In an apparent rejection of merger overtures by Maxicare Health Plans Inc., HealthCare USA said Thursday that its "earnings prospects are quite good" and that it reserves its "poison pill" to fight off an unfriendly takeover.
HealthCare Chairman Harlan Loomas, in his first official response since learning that Maxicare had acquired an 11.9% stake in HealthCare, said he wanted to "demonstrate the earnings potential" of HealthCare, an Orange-based firm.
Los Angeles-based Maxicare, the nations's largest publicly held health maintenance organization, said Monday that it wants to acquire the rest of HealthCare through a friendly merger.
"We are greatly disappointed by their response and are quite surprised," said Fred Wasserman, Maxicare's chairman and chief executive, when reached Thursday. "We believe the combination would be in the interests of both companies' shareholders."
Still, in a telephone interview Thursday, Loomas denied that his statement was a rejection of a possible merger with Maxicare.
"We don't have an offer, so there's nothing to reject," Loomas said.
According to documents filed with the Securities and Exchange Commission, the two companies held several meetings during 1985 and this year to discuss a possible merger. In early February, Maxicare made an informal offer of $11 a share for HealthCare.
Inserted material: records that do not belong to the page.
/-!
# The far-field indicial integrals of the linearised hard-sphere operator (the resonance table)
# (helpers `t12_indicial_ell0`, `t12_indicial_logResonance` of the line `birth`, crux `TwoClocks.EquilibriumFastWindowLD`,
# stmt-AtomisticToContinuum-14440; first inputs of the registered sub-goal `t12_logLinearPreimage_and_dipoleModulus`)

The corrector transfer of the line `birth` inverts the linearised hard-sphere operator `L = -ν + K` of `ℝ³`
(`M`-weighted picture, CIP 1994 §7.2) on data of quadratic growth, and the growth of the pre-image is decided
at LARGE SPEED `s = |v| → ∞` ("Lorentz limit": the Maxwellian partner `w` is at rest to relative accuracy
`O(1/s)`). There a collision with impact direction `ω`, `c := v̂·ω ∈ [0, 1]` (flux law: `c²` uniform, i.e.
density `2c dc`), produces the scattered tagged velocity `v' = v - (v·ω)ω` and the recoiling field velocity
`w' = (v·ω)ω`; both lie on the Thales sphere `{u : |u|² = u·v}`, with radius ratio `|u|/s` EQUAL to the
direction cosine `û·v̂`, namely `√(1 - c²)` for `v'` and `c` for `w'`. Hence on a separable profile
`u = |v|^α Y_ℓ(v̂)` the gain term acts as `ν⁻¹ K₂^∞ u = λ_ℓ(α) u` with the INDICIAL MULTIPLIER

  `λ_ℓ(α) = ∫₀¹ 2c [(1 - c²)^{α/2} P_ℓ(√(1 - c²)) + c^α P_ℓ(c)] dc = 4 ∫₀¹ ρ^{α+1} P_ℓ(ρ) dρ`

(the two pieces are equal: substitute `c ↦ √(1 - c²)`, `integral_two_mul_mul_comp_sqrt_one_sub_sq`), and the
far-field homogeneous solutions of `L ψ = 0` in the sector `ℓ` are the `|v|^α Y_ℓ` with `λ_ℓ(α) = 1`. This file
proves the closed forms that pin this "resonance table" (derived and checked numerically in the crux note
`Summits/AtomisticToContinuum/HydrodynamicLimit/Cruxes/EquilibriumFastWindowLD/CorrectorLogResonance.md`):

* `t12_indicial_ell0` (registered helper) — **`λ₀(α) = 4/(α+2)`** (`-1 < α`); indicial root `α = 2`: the
  energy invariant `|v|²` (and `λ₀(α) < 1 ⇔ α > 2`: why no positive supersolution exists below the energy
  weight);
* `t12_indicial_ell1`, `t12_indicial_ell1'` — **`λ₁(α) = 4/(α+3)`**; indicial root `α = 1`: the momentum
  invariant `v`, i.e. THE `ℓ = 1` LOG-RESONANCE of the corrector (quadratic dipole data `g ∝ |v|² Y₁`, i.e.
  `ν⁻¹ g ∝ |v| Y₁`, sit exactly on the root: no power-law pre-image, the pre-image grows like `|v| log|v| · Y₁`);
  also `λ₂(2) = 1/2` from `t12_indicial_ell2` (the Burnett profile `v_i v_j - δ_ij |v|²/3` has a quadratic pre-image);
* `t12_indicial_logResonance` (registered helper) — the resonance constant
  **`κ := λ₁'(1) = ∫₀¹ 2c [(1 - c²) · ½ log(1 - c²) + c² log c] dc = -1/4`** (`= d/dα` of the `ℓ = 1`
  two-piece integrand at `α = 1`), the coefficient of the logarithm: `L(v_z log|v|)/|v|² → -π/4 · (v̂)_z`;
* `t12_indicial_ell2`, `t12_indicial_ell2_lt_one`, `t12_indicial_ell2_one`, `t12_indicial_ell3_one`,
  `t12_indicial_ell4_one` — **`λ₂(α) = (4α+4)/((α+2)(α+4)) < 1`** (no indicial root in the quadrupole sector)
  and the `α = 1` column `λ₂(1) = 8/15`, `λ₃(1) = 1/6`, `λ₄(1) = 0` of the table
  `λ_ℓ(1) = 4/3, 1, 8/15, 1/6, 0, -1/48, 0, …` (`sup_{ℓ ≥ 2} |λ_ℓ(1)| = 8/15 < 1`: no resonance for `ℓ ≥ 2`);
* the pieces `integral_two_mul_mul_one_sub_sq_rpow` (tangential, `= 2/(α+2)`, improper range `-2 < α < 0`
  included via a continuous antiderivative and `intervalIntegral.integrableOn_deriv_of_nonneg`) and
  `integral_two_mul_mul_rpow` (radial, `= 2/(α+2)`), and the Thales symmetry
  `integral_two_mul_mul_comp_sqrt_one_sub_sq` : `∫₀¹ 2c g(√(1 - c²)) dc = ∫₀¹ 2ρ g(ρ) dρ`.

Pure real analysis (Mathlib only): `integral_rpow`, FTC-2 (`integral_eq_sub_of_hasDerivAt_of_le`), the
substitution rule `integral_comp_mul_deriv'`, continuity of `x log x` (`Real.continuous_mul_log`). NOT here:
the far-field representation of `K₂` itself (the future file "…FarFieldIterates" of the T1/T2 plan), the
Legendre bound for `ℓ ≥ 5`, and anything about the hard-sphere dynamics. All identities are [folklore]
(Grad 1963 §4; Cercignani–Illner–Pulvirenti 1994 §7.2 for `ν`, `K`).
-/

noncomputable section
In a related development, Standard & Poor's said Thursday that it had placed HealthCare's $50 million in B- rated bond debt on its creditwatch list "with positive implications." The New York-based credit-rating agency said the move "reflects the possible acquisition of HealthCare USA by Maxicare Health Plans Inc."
While Loomas would not categorically reject a merger with Maxicare, he said Maxicare would have to pay above market value for HealthCare's stock. On Thursday, HealthCare closed at $12.12 1/2 a share on the New York Stock Exchange. Moreover, a rights dividend plan adopted by HealthCare "will give the company a fair shot at demonstrating improved earnings," Loomas said.